I have already decided on 242s for the first reflection areas on the side walls and on the ceiling (which are textured), but would like advice on these areas:
  • The window on the rear wall that occupies the top half of the rear wall
  • The fact that the room opens up to the left of the left speaker, but the right side has a wall... does it matter?
  • the rear left side has a slanted wall and not a 90 degree corner unlike the rear right side... and does it matter

Aside from the 242s, what else should I prioritize?




Pics attached; sorry about the mess!

richidoo

Re: Recommendations for acoustic treatment
« Reply #1 on: 3 Nov 2023, 04:51 pm »
I would try making the right wall the front wall. That will allow symmetrical front soundstage. Your speakers are small enough that they will benefit from close placement to the front wall, which will improve their bass output and reduce midbass smearing from front wall reflection. They can be placed wider for more realistic imaging, especially with center channel filling in the middle. Sidewall reflections will be much less noticeable, probably not needing damping ymmv.  All surfaces are hard, some are concrete, so you will benefit from damping as much midrange reverberation as possible to gain dialect clarity and better tonal texture. Carpet or rug, ceiling amplitude diffusion, etc.
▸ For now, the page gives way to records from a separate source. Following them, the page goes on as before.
import Literature.NumberTheory.EllipticCurves.Kato2004.IwasawaCohomologyCoeff
import Literature.NumberTheory.EllipticCurves.CyclotomicLayerRhoTatePairingPk
import Literature.NumberTheory.EllipticCurves.Sprung2012.ColemanMaps
import Literature.NumberTheory.EllipticCurves.Kobayashi2003.SignedSelmer
import Literature.NumberTheory.EllipticCurves.PlusMinusPAdicLFunction
import Literature.NumberTheory.EllipticCurves.SharpFlatPAdicLFunctionCoeffField
import Literature.NumberTheory.EllipticCurves.GreenbergVatsal2000.GreenbergSelmerGroups
import Literature.NumberTheory.EllipticCurves.GreenbergSelmer
import Literature.NumberTheory.EllipticCurves.SubgroupSelmer
import Literature.NumberTheory.GaloisRepresentations.ContinuousH1
import Mathlib.Algebra.Module.CharacterModule
import Mathlib.RingTheory.Localization.FractionRing
import HarnessLib

/-!
# Route `ResidualThetaTransportAtTwo` (RTT) — definition file: the ONE-PAIR PIN BUNDLE `OnePairPins` of line `onepair`
# (crux RSL_g `ResidualSignedLambdaLowerCMAtTwo`, stmt-BirchSwinnertonDyer-22608) and the data-valued λ-abbreviations its stub texts use

Cell `bsd-wall`, LEAD `prover-bsd-wall-rtt-p2` g18, on director-bsd's ruling Q63′ «GO P2′» (2026-08-29T03:05:06Z): the registered stub texts of
`Cruxes/ResidualSignedLambdaLowerCMAtTwo/Lines/onepair.lean` (skeleton v2c/v2d) repeat a 6 420-character block of PINNED OBJECTS — the value-pinned
data of the one-pair duality road (`Cruxes/ResidualThetaCountLowerPureAtTwo/SKELETON-V2-CUT-g16.md` (C1)–(C6), memo `V2A-PINS-AND-ENTRY-g17.md`) —
in front of every clause, which puts the PRINT-HOLD stub `stub_katoZetaCMAtTwo` (KZ_g, 13 315 chars) above both the ledger's item-statement bound and
the registered-stub record bound. THIS FILE bundles that block ONCE, as a `structure`, so that the KZ_g item text (pen `bsd-wall-p2`), the S3 stub in
its (C2) «true dependencies» form, and the S57 split stubs (`localDualAwayTwo`, `reciprocity`, `deepHalfAtTwoStrict`, `deepHalfAwayTwo`, critic's
STUB-PLAN rev 17 Q70) are all stated over ONE named object `π : OnePairPins …` and its projections.

CONTENTS (data + hypothesis structure and DATA-valued abbreviations only — no `Prop`-valued definition, no instance, no notation, no attribute,
nothing asserted; every field is VERBATIM a binder of the registered texts with `Set.range ι ↦ S`):
* `OnePairPins S W κ γ S₀ n ρ Θ hΘ I Sg` — parameters = the objects the crux's own binders introduce (coefficient set `S` (= `Set.range ι`), the
  curve `W`, the `ℤ₂`-extension `κ` with generator `γ`, the bad set `S₀`, the multiplicity `n`, the framed representation `ρ`, the transport `Θ`
  with its equivariance `hΘ` at the places above `2`, Kato's datum `I : IwasawaH1DataCoeff ρ 2 κ γ` (K0, BY NAME), the Selmer-type subgroup `Sg`
  with its `𝒪`-module structure); FIELDS = the pins: the place `v ∋ 2`; Frobenius data `t₀, bO, bO'` of `𝒪/ℤ₂` (p678260); primitive roots `ζ`;
  the self-dual tower `ePk` with its value formula (p675174/p677952); THE `ℤ₂`-valued layer pairing family `pair` pinned by its residues
  `CyclotomicLayer.rhoLayerPairingPk` (p673067/p674128); the glue `locd₂` pinned by the layer formula (p679036); the plus Coleman map `col` over
  `ℤ₂` pinned by its congruences, onto, with kernel the annihilator of the plus points (p668073); the rank `f` with an additive basis `B` of `𝒪`;
  the strict-and-primitive submodule `Sel₀ ≤ Sg` pinned by its membership predicate (p671034/p667294).
* `lamO S X` — `λ_𝒪(X) := dim_{Frac 𝒪} (Frac 𝒪 ⊗_𝒪 X)`; `lamTwo 2 X` — `λ_{ℤ₂}(X) := dim_{ℚ₂} (ℚ₂ ⊗_{ℤ₂} X)` (the two rank currencies of (C1)).
* `π.cvec x` — `𝒸 x := (col (locd₂ x ∘ single i))_i ∈ ℤ₂⟦X⟧ⁿ`; `π.colocdQuot z` — `ℤ₂⟦X⟧ⁿ ⧸ span_{ℤ₂⟦X⟧} 𝒸(Λ_𝒪 z)`; `zetaQuot I z` — `𝐇¹ ⧸ Λ_𝒪 z`
  (reducible type abbreviations, so that `Module.Finite ℚ_[2] (ℚ₂ ⊗ π.colocdQuot z)` etc. find their instances by unfolding).
* projection lemmas restating the four value pins as theorems about `π` (`π.toZModPow_pair`, `π.locd₂_layer`, `π.col_eq_zero_iff`, `π.mem_Sel₀_iff`).

NOT HERE: any statement of S3 / KZ_g or of a split stub (those are registered texts / a route item); any existence claim (the pins EXIST by the
landed theorems p677952, p678260, p679036, p668073, p679392, p671034, p667294 — assembled in `LambdaLowerBoundO.residualSignedLambdaLowerCMAtTwo_of_parts`,
p682462 — but nothing of that is restated here). BSD is not proved by any of this; RSL_g is OPEN.

References: [Kato2004Asterisque] §12.2–12.5, §13.8, §14.9; [Kobayashi2003] Thm. 6.2, (8.23); [PerrinRiou1994Invent] §3.6.1.
-/

set_option autoImplicit false
-- the Theorems namespace of this sub repeats the summit name by design (D-0017 nested layout)
set_option linter.dupNamespace false
import Summits.Schanuel.Schanuel.Theorems.SoloInformedAE3SharpCondGelfondInput
import Summits.Schanuel.Schanuel.Theorems.SoloInformedMixedStructuredRoots

/-!
# Theorem AE₃♯-2τ (η = 0, τ > 0), middle: prime dilates WITH derivatives → a Gel'fond input,
# mixed budget on the radical

Solo-informed Schanuel seat, session s191 (2026-08-31); eighth file (K6a) of the seat's kernel
plan for the MIXED Lemma AE₃ (`work/s188/MIXED-AE3-note.md` §2 (j), §6).  The per-`n` step of
the seat's THEOREM AE₃♯-2τ on the node `RoyAdditiveDirichletExponent` ([cite: Roy2010, Thm 1.1]),
CONDITIONAL on two displayed hypotheses of D. Roy: the pointwise transfer estimate
[cite: Roy2010, Cor 3.2] (`hR1`) and, for the current `n`, the conclusion of the dilation-gcd
estimate [cite: Roy2010, Thm 1.2] (`hR2n`).

`soloMG_gelfond_input` is `soloCA_gelfond_input` (file `SoloInformedAE3SharpCondGelfondInput`)
with the cluster-weighted structured-roots step `soloGC_structured_roots` (budget
`900000 (3 N² (N/2 + Lg) + 2 N³) ≤ K² V`, cubic in `N`, blind to the number `t` of derivatives)
replaced by the MIXED one, `soloMS_structured_roots`, whose budget is priced on the radical
`R = rad Q̃` (`deg R ≤ N/t`, `log M(R) ≤ (N/2 + Lg)/t`, `soloDR_bounds`) while the selection
still runs over the roots of `Q̃` at full depth:

  `h₅ : 5400000 (log₂ N + 1) ((N/t)² (N/2 + Lg) + 2 N (N/t) ((N/2 + Lg)/t) + N (N/t)² log 4)
        ≤ K² V`,

quadratic in `N/t` times `N`: the derivatives now pay in the budget as well (the `t²` saving of
the seat's pen THEOREM AE₃♯-2τ, exponent `β + 3(1 - σ - τ)/2` on `3σ + τ > 1`; the eventual
bookkeeping is the next two files).  Everything else — the family of Hasse derivatives of prime
dilates, Step T′, the stripping of powers of `X`, the values of `Q̃` off the bad set, and the
Gel'fond input `soloG3G_gelfond_input` at `W = V K/(1600000 N)` — is verbatim.

What this is NOT.  Conditional on [cite: Roy2010, Cor 3.2] and (per `n`) [cite: Roy2010,
Thm 1.2] as displayed; not yet THEOREM AE₃♯-2τ, and nothing here bears on
`Literature.Periods.SchanuelConjecture` (the seat's verdict, no path, is unchanged); the node
[cite: Roy2010, Thm 1.1] is not claimed.  Tree files and Mathlib only; no definitions;
axioms the standard three.
-/

namespace Summit.Schanuel.Schanuel.Theorems

open Polynomial Finset UniqueFactorizationMonoid
open Literature.NumberTheory.Transcendental.Roy2010 (cor_3_2 primesLe dilationGcd)

/-- **AE₃♯-2τ per `n` (conditional on [Roy2010, Cor 3.2] and, for this `n`, [Roy2010,
Thm 1.2]); mixed-budget form of `soloCA_gelfond_input`.**  See the module docstring. -/
theorem soloMG_gelfond_input (hR1 : cor_3_2) {ξ : ℂ} (hξ : Transcendental ℚ ξ)
    {β σ τ ν : ℝ} {n K t N : ℕ} (hn : 1 ≤ n) (hK : 2000 ≤ K) (hN : 1 ≤ N)
    {x : ℝ} (hx : 3 ≤ x) (hKx : (K : ℝ) * x ≤ (n : ℝ) ^ σ) (ht : 1 ≤ t)
    (htτ : 2 * ((t : ℝ) - 1) ≤ (n : ℝ) ^ τ) (hKt : K * t ≤ n) {Lg : ℝ} (hLg : 0 ≤ Lg)
    (hR2n : ∀ G : ℤ[X], G ≠ 0 → G.natDegree ≤ n → G.supNorm ≤ Real.exp ((n : ℝ) ^ β) →
      G.coeff 0 ≠ 0 → ((dilationGcd (primesLe x) G).natDegree : ℝ) ≤ N ∧
        (dilationGcd (primesLe x) G).supNorm ≤ Real.exp Lg)
    {c₁ : ℝ} (hc : Real.exp (-c₁) ≤ min 1 (‖ξ‖ / 2))
    (hA : (n : ℝ) ^ ν / 8 ≤ ((n : ℝ) ^ ν - (n : ℝ) ^ τ * Real.log (2 * x)) -
      (n : ℝ) ^ ν / 2 - 4 * n * Real.log (2 + K * ‖ξ‖) + n * Real.log (min 1 ‖ξ‖))
    (hbud : 80000 * (10 * (n : ℝ) ^ 2 + 2 * n * (n * Real.log (2 * x) + (n : ℝ) ^ β)) ≤
      K * (t * ((n : ℝ) ^ ν / 8)))
    {V : ℝ} (hV : V ≤ (n : ℝ) ^ ν / 2 + n * Real.log (min 1 ‖ξ‖))
    (h₁ : 2 * c₁ * N ≤ V)
    (h₄ : Real.log 4 ≤ V * K / (3200000 * N))
    (h₅ : 5400000 * ((Nat.log 2 N : ℝ) + 1) *
      (((N : ℝ) / t) ^ 2 * ((N : ℝ) / 2 + Lg) + 2 * N * ((N : ℝ) / t) * (((N : ℝ) / 2 + Lg) / t)
        + N * ((N : ℝ) / t) ^ 2 * Real.log 4) ≤ (K : ℝ) ^ 2 * V)
    (h₆ : 20 * ((N : ℝ) / t) / K * Real.log (K * ‖ξ‖ + 1) + 20 * (((N : ℝ) / 2 + Lg) / t) / K ≤
      V * K / (1600000 * N) / 2)
    {P : ℤ[X]} (hP : P ∈ RoyAdditiveSmall ξ β σ τ ν n) :
    ∃ Q : ℤ[X], Q ≠ 0 ∧ (Q.natDegree : ℝ) ≤ 20 * ((N : ℝ) / t) / K ∧
      Q.gelfondType ≤ 20 * ((N : ℝ) / t) / K * (2 + Real.log K) +
        20 * (((N : ℝ) / 2 + Lg) / t) / K ∧
      ‖aeval ξ Q‖ ≤ Real.exp (-(V * K / (1600000 * N) / 2)) := by
  classical
  have hdegτ := soloAT_rpow_lt_natDegree hn hP
  have hP' := hP
  obtain ⟨hP0, hdeg, hht, -⟩ := hP'
  have hn0 : (0 : ℝ) < n := by exact_mod_cast hn
  have hN0 : (0 : ℝ) < N := by exact_mod_cast hN
  have ht0 : 0 < t := by omega
  have ht0' : (0 : ℝ) < t := by exact_mod_cast ht0
  have hx0 : (0 : ℝ) ≤ x := by linarith
  have hξ0 : ξ ≠ 0 := by
    intro h
    apply hξ
    rw [h]
    exact isAlgebraic_zero
  -- the set of primes and the index set of the family
  set A : Finset ℕ := primesLe x with hAdef
  have hAmem : ∀ a ∈ A, a.Prime ∧ (1 : ℝ) ≤ a ∧ (a : ℝ) ≤ x := by
    intro a ha
    obtain ⟨hp, hax⟩ := soloAG_mem_primesLe ha
    refine ⟨hp, by exact_mod_cast hp.one_lt.le, ?_⟩
    exact le_trans (by exact_mod_cast hax) (Nat.floor_le hx0)
  have hAne : ∀ a ∈ A, a ≠ 0 := fun a ha => (hAmem a ha).1.ne_zero
  have h2A : 2 ∈ A := soloAG_mem_primesLe_of Nat.prime_two (by norm_num; linarith)
  set s : Finset (ℕ × ℕ) := A ×ˢ Finset.range t with hsdef
  have hr : 2 ≤ s.card := by
    rw [hsdef, Finset.card_product, Finset.card_range]
    exact le_trans (soloAG_two_le_card_primesLe hx) (Nat.le_mul_of_pos_right _ ht0)
  have hys : ∀ y : {y // y ∈ s}, y.1.1 ∈ A ∧ y.1.2 < t := fun y => by
    have h := Finset.mem_product.mp y.2
    exact ⟨h.1, Finset.mem_range.mp h.2⟩
  obtain ⟨Pf, hPf⟩ : ∃ Pf : Fin s.card → ℤ[X], ∀ i, Pf i =
      hasseDeriv (s.equivFin.symm i).1.2
        (P.comp (C (((s.equivFin.symm i).1.1 : ℕ) : ℤ) * X)) := ⟨_, fun _ => rfl⟩
  -- orders of derivatives stay below `n^τ` and below `deg P`
  have hat : ∀ a j : ℕ, a < t → j < t → ((j + a : ℕ) : ℝ) ≤ (n : ℝ) ^ τ := by
    intro a j ha hj
    have h : j + a ≤ 2 * (t - 1) := by omega
    have h' : ((j + a : ℕ) : ℝ) ≤ ((2 * (t - 1) : ℕ) : ℝ) := by exact_mod_cast h
    have h'' : ((2 * (t - 1) : ℕ) : ℝ) = 2 * ((t : ℝ) - 1) := by
      rw [Nat.cast_mul, Nat.cast_sub (by omega)]
      push_cast
      ring
    linarith
  have haP : ∀ a : ℕ, a < t → a ≤ P.natDegree := by
    intro a ha
    have h1 := hat a 0 ha ht0
    rw [zero_add] at h1
    have h2 : (a : ℝ) < P.natDegree := lt_of_le_of_lt h1 hdegτ
    exact_mod_cast h2.le
  -- the family: non-zero, degree ≤ n, height ≤ H, small derivatives at `cξ`
  have hPf0 : ∀ i, Pf i ≠ 0 := by
    intro i
    rw [hPf]
    obtain ⟨ha, hj⟩ := hys (s.equivFin.symm i)
    exact soloDL_hasseDeriv_comp_ne_zero hP0 (Nat.cast_ne_zero.mpr (hAne _ ha)) (haP _ hj)
  have hPfdeg : ∀ i, (Pf i).natDegree ≤ n := by
    intro i
    rw [hPf]
    exact (soloDL_natDegree_hasseDeriv_comp_le P _ _).trans hdeg
  set H : ℝ := (2 * x) ^ n * Real.exp ((n : ℝ) ^ β) with hH
  have h2x : (1 : ℝ) ≤ 2 * x := by linarith
  have hH1 : 1 ≤ H := by
    have h1 : (1 : ℝ) ≤ (2 * x) ^ n := one_le_pow₀ h2x
    have h2 : (1 : ℝ) ≤ Real.exp ((n : ℝ) ^ β) := Real.one_le_exp (by positivity)
    nlinarith
  have hlogH : Real.log H = n * Real.log (2 * x) + (n : ℝ) ^ β := by
    rw [hH, Real.log_mul (by positivity) (Real.exp_pos _).ne', Real.log_exp, Real.log_pow]
  have hpolyH : (0 : ℝ) ≤ (polyHeight P : ℝ) := P.supNorm_nonneg.trans (supNorm_le_polyHeight P)
  have hPfH : ∀ i, (Pf i).supNorm ≤ H := by
    intro i
    rw [hPf]
    obtain ⟨ha, -⟩ := hys (s.equivFin.symm i)
    obtain ⟨-, ha1, hax⟩ := hAmem _ ha
    have ha1' : 1 ≤ (s.equivFin.symm i).1.1 := by exact_mod_cast ha1
    refine (soloDL_supNorm_hasseDeriv_comp_le_polyHeight hdeg ha1' _).trans ?_
    exact mul_le_mul (pow_le_pow_left₀ (by positivity) (by linarith) n) hht hpolyH
      (by positivity)
  have hval : ∀ c ∈ Icc 1 K, ∀ i : Fin s.card, ∀ j : ℕ, j < t →
      ‖aeval ((c : ℂ) * ξ) (hasseDeriv j (Pf i))‖ ≤
        Real.exp (-((n : ℝ) ^ ν - (n : ℝ) ^ τ * Real.log (2 * x))) := by
    intro c hc i j hj
    rw [hPf]
    obtain ⟨ha, hj₀⟩ := hys (s.equivFin.symm i)
    obtain ⟨-, ha1, hax⟩ := hAmem _ ha
    have ha1' : 1 ≤ (s.equivFin.symm i).1.1 := by exact_mod_cast ha1
    have hcK : (c : ℝ) ≤ K := by exact_mod_cast (Finset.mem_Icc.mp hc).2
    have hac : (((s.equivFin.symm i).1.1 * c : ℕ) : ℝ) ≤ (n : ℝ) ^ σ := by
      push_cast
      calc ((s.equivFin.symm i).1.1 : ℝ) * c ≤ x * K :=
            mul_le_mul hax hcK (Nat.cast_nonneg _) hx0
        _ = K * x := mul_comm _ _
        _ ≤ (n : ℝ) ^ σ := hKx
    have hjh := hat j _ hj hj₀
    have hB : (2 * ((s.equivFin.symm i).1.1 : ℝ)) ^ ((s.equivFin.symm i).1.2 + j) ≤
        Real.exp ((n : ℝ) ^ τ * Real.log (2 * x)) := by
      refine (soloDL_pow_le_exp ha1' hjh).trans (Real.exp_le_exp.mpr ?_)
      exact mul_le_mul_of_nonneg_left
        (Real.log_le_log (by linarith) (by linarith)) (by positivity)
    exact soloDL_norm_aeval_le_exp hP hac hjh hB
  -- Step T′: few bad points for the primitive gcd `Q` (budget constant `80000`)
  have hbud' : 80000 * (10 * (n : ℝ) ^ 2 + 2 * n * Real.log H) ≤
      K * (t * ((n : ℝ) ^ ν / 8)) := by rwa [hlogH]
  have hEb := soloPT_few_bad_points (X := (n : ℝ) ^ ν / 2) hR1 hξ0 (by omega) ht0 hKt hr
    hPf0 hPfdeg hH1 hPfH hval hA
  have hoff := soloPT_small_off_bad ξ K Pf ((n : ℝ) ^ ν / 2)
  set Q := ((univ : Finset (Fin s.card)).gcd Pf).primPart with hQ
  set E := (Icc 1 K).filter fun c : ℕ => Real.exp (-((n : ℝ) ^ ν / 2)) <
    ‖aeval ((c : ℂ) * ξ) Q‖ with hEdef
  have hE : 80000 * #E ≤ K := by
    have htA : (0 : ℝ) < t * ((n : ℝ) ^ ν / 8) := by positivity
    have h1 : ((80000 * #E : ℕ) : ℝ) * (t * ((n : ℝ) ^ ν / 8)) ≤
        (K : ℝ) * (t * ((n : ℝ) ^ ν / 8)) := by
      push_cast
      calc (80000 : ℝ) * #E * (t * ((n : ℝ) ^ ν / 8))
          = 80000 * ((#E : ℝ) * (t * ((n : ℝ) ^ ν / 8))) := by ring
        _ ≤ 80000 * (10 * (n : ℝ) ^ 2 + 2 * n * Real.log H) :=
            mul_le_mul_of_nonneg_left hEb (by norm_num)
        _ ≤ (K : ℝ) * (t * ((n : ℝ) ^ ν / 8)) := hbud'
    exact_mod_cast le_of_mul_le_mul_right h1 htA
  have hQ0 : Q ≠ 0 := primPart_ne_zero _
  have hQprim : Q.IsPrimitive := isPrimitive_primPart _
  have hdvd : ∀ a ∈ A, ∀ j < t, Q ∣ hasseDeriv j (P.comp (C (a : ℤ) * X)) := by
    intro a ha j hj
    have hy : (a, j) ∈ s := Finset.mem_product.mpr ⟨ha, Finset.mem_range.mpr hj⟩
    have h1 : (univ : Finset (Fin s.card)).gcd Pf ∣ Pf (s.equivFin ⟨(a, j), hy⟩) :=
      Finset.gcd_dvd (Finset.mem_univ _)
    rw [hPf, Equiv.symm_apply_apply] at h1
    exact (primPart_dvd _).trans h1
  have hQdeg : Q.natDegree ≤ n := by
    have h1 := hdvd 2 h2A 0 ht0
    rw [hasseDeriv_zero'] at h1
    exact ((natDegree_le_of_dvd h1 (soloDL_comp_ne_zero hP0 two_ne_zero)).trans
      (soloDL_natDegree_comp_le P 2)).trans hdeg
  -- strip the powers of `X`: `P = X^k P̃`, `Q = X^e Q̃`
  obtain ⟨k, Pt, hPk, hPt0c⟩ := soloDR_exists_X_pow_mul hP0
  obtain ⟨e, Qt, hQe, hQt0, hQtprim, -, he, hQtG, hRG⟩ :=
    soloDR_strip hP0 hPk hQ0 hQprim hAne h2A ht hdvd
  have hPt : Pt ≠ 0 := soloDR_right_ne_zero hP0 hPk
  have hPtdeg : Pt.natDegree ≤ n := by
    have h1 := soloDR_natDegree_eq hP0 hPk
    omega
  have hPtH : Pt.supNorm ≤ Real.exp ((n : ℝ) ^ β) := (soloDR_supNorm_le_polyHeight hPk).trans hht
  obtain ⟨hGdeg, hGsup⟩ := hR2n Pt hPt hPtdeg hPtH hPt0c
  obtain ⟨hb1, hD, hL⟩ := soloDR_bounds ht hQtG hRG hGdeg hGsup
  have hQtdegN : Qt.natDegree ≤ N := by exact_mod_cast hb1
  -- the radical `R` of `Q̃`
  set R := radical Qt with hR
  have hR0 : R ≠ 0 := radical_ne_zero
  have hQR : ∀ z : ℂ, aeval z Qt = 0 → aeval z R = 0 := fun z hz =>
    soloDR_aeval_radical_eq_zero hQt0 z hz
  -- values of `Q̃` off the bad set
  set m : ℝ := min 1 ‖ξ‖ with hm
  have hm0 : 0 < m := lt_min one_pos (norm_pos_iff.mpr hξ0)
  have hm1 : m ≤ 1 := min_le_left _ _
  have hmn : m ^ n = Real.exp (n * Real.log m) := by
    rw [Real.exp_nat_mul, Real.exp_log hm0]
  have hsmall : ∀ c ∈ Icc 1 K \ E, ‖aeval ((c : ℂ) * ξ) Qt‖ ≤ Real.exp (-V) := by
    intro c hc
    have hc1 : 1 ≤ c := (Finset.mem_Icc.mp (Finset.mem_sdiff.mp hc).1).1
    have hz : m ≤ ‖(c : ℂ) * ξ‖ := by
      rw [norm_mul, Complex.norm_natCast]
      have hc1' : (1 : ℝ) ≤ c := by exact_mod_cast hc1
      calc m ≤ ‖ξ‖ := min_le_right _ _
        _ = 1 * ‖ξ‖ := (one_mul _).symm
        _ ≤ c * ‖ξ‖ := mul_le_mul_of_nonneg_right hc1' (norm_nonneg _)
    calc ‖aeval ((c : ℂ) * ξ) Qt‖ ≤ ‖aeval ((c : ℂ) * ξ) Q‖ / m ^ n :=
          soloDR_norm_aeval_strip_le hQe (he.trans hQdeg) hm0 hm1 hz
      _ ≤ Real.exp (-((n : ℝ) ^ ν / 2)) / m ^ n :=
          div_le_div_of_nonneg_right (hoff c hc) (pow_pos hm0 n).le
      _ = Real.exp (-((n : ℝ) ^ ν / 2 + n * Real.log m)) := by
          rw [hmn, ← Real.exp_sub]
          ring_nf
      _ ≤ Real.exp (-V) := Real.exp_le_exp.mpr (by linarith)
  have hD₀ : (0 : ℝ) < (N : ℝ) / t := by positivity
  have hL₀ : (0 : ℝ) < ((N : ℝ) / 2 + Lg) / t := by positivity
  -- the Mahler measure of `Q̃` itself: `log M(Q̃) ≤ N/2 + Lg`
  have hLQt : Real.log (Qt.map (Int.castRingHom ℂ)).mahlerMeasure ≤ (N : ℝ) / 2 + Lg := by
    have hG0 := soloDR_dilationGcd_ne_zero A Pt
    have h1 := soloDR_mul_log_mahlerMeasure_le (R := Qt) (G := dilationGcd A Pt) (t := 1)
      (by rw [pow_one]; exact hQtG) hG0
    rw [Nat.cast_one, one_mul] at h1
    have hsup : Real.log (dilationGcd A Pt).supNorm ≤ Lg := by
      have h1s : 1 ≤ (dilationGcd A Pt).supNorm := Polynomial.one_le_supNorm_of_ne_zero hG0
      rw [Real.log_le_iff_le_exp (by linarith)]
      exact hGsup
    have hdeg : ((dilationGcd A Pt).natDegree : ℝ) / 2 ≤ (N : ℝ) / 2 :=
      div_le_div_of_nonneg_right hGdeg (by norm_num)
    linarith
  -- Steps 1–3: structured roots of `Q̃` at full depth, mixed budget priced on `R`
  obtain ⟨S', hS'sub, hS'card, γ, w, hw, hroots⟩ :=
    soloMS_structured_roots hξ hN hK hQt0 hQtdegN hLQt hR0 hQR hD hL E hE hc h₁ hsmall h₄ h₅
  have hroots' : ∀ s ∈ S', aeval (γ + (s : ℂ) * w) R = 0 ∧
      ‖(γ + (s : ℂ) * w) - (s : ℂ) * ξ‖ ≤ Real.exp (-(V * K / (1600000 * N))) :=
    fun s hs => ⟨hQR _ (hroots s hs).1, (hroots s hs).2⟩
  -- Steps 4–5: the Gel'fond input
  exact soloG3G_gelfond_input hξ (by omega) hR0 hD₀ hL₀ hD hL hS'sub hS'card hw hroots' h₆

end Summit.Schanuel.Schanuel.Theorems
The sub is probably better against a flat wall than in a corner, or at least put in the solid wall corner, not the corner with thin door with closet behind (same as alcove which is acoustic no-no.) Sub placed right behind listening position allows turning it way down to minimize bass modes, while still achieve proper bass SPL because you are very close to it.
Adjust speaker and sub distances as accurately as possible in your receiver.
Welcome to AudioCircle!

newzooreview

Re: Recommendations for acoustic treatment
« Reply #2 on: 3 Nov 2023, 05:25 pm »
How does the room measure?

With a $90 UMIK-1 and an HDMI cable from laptop to home theatre receiver, the free REW software could identify the reverb time (RT) in the room across the frequency range above 200 Hz and let you determine where the bass highs and lows are for the room.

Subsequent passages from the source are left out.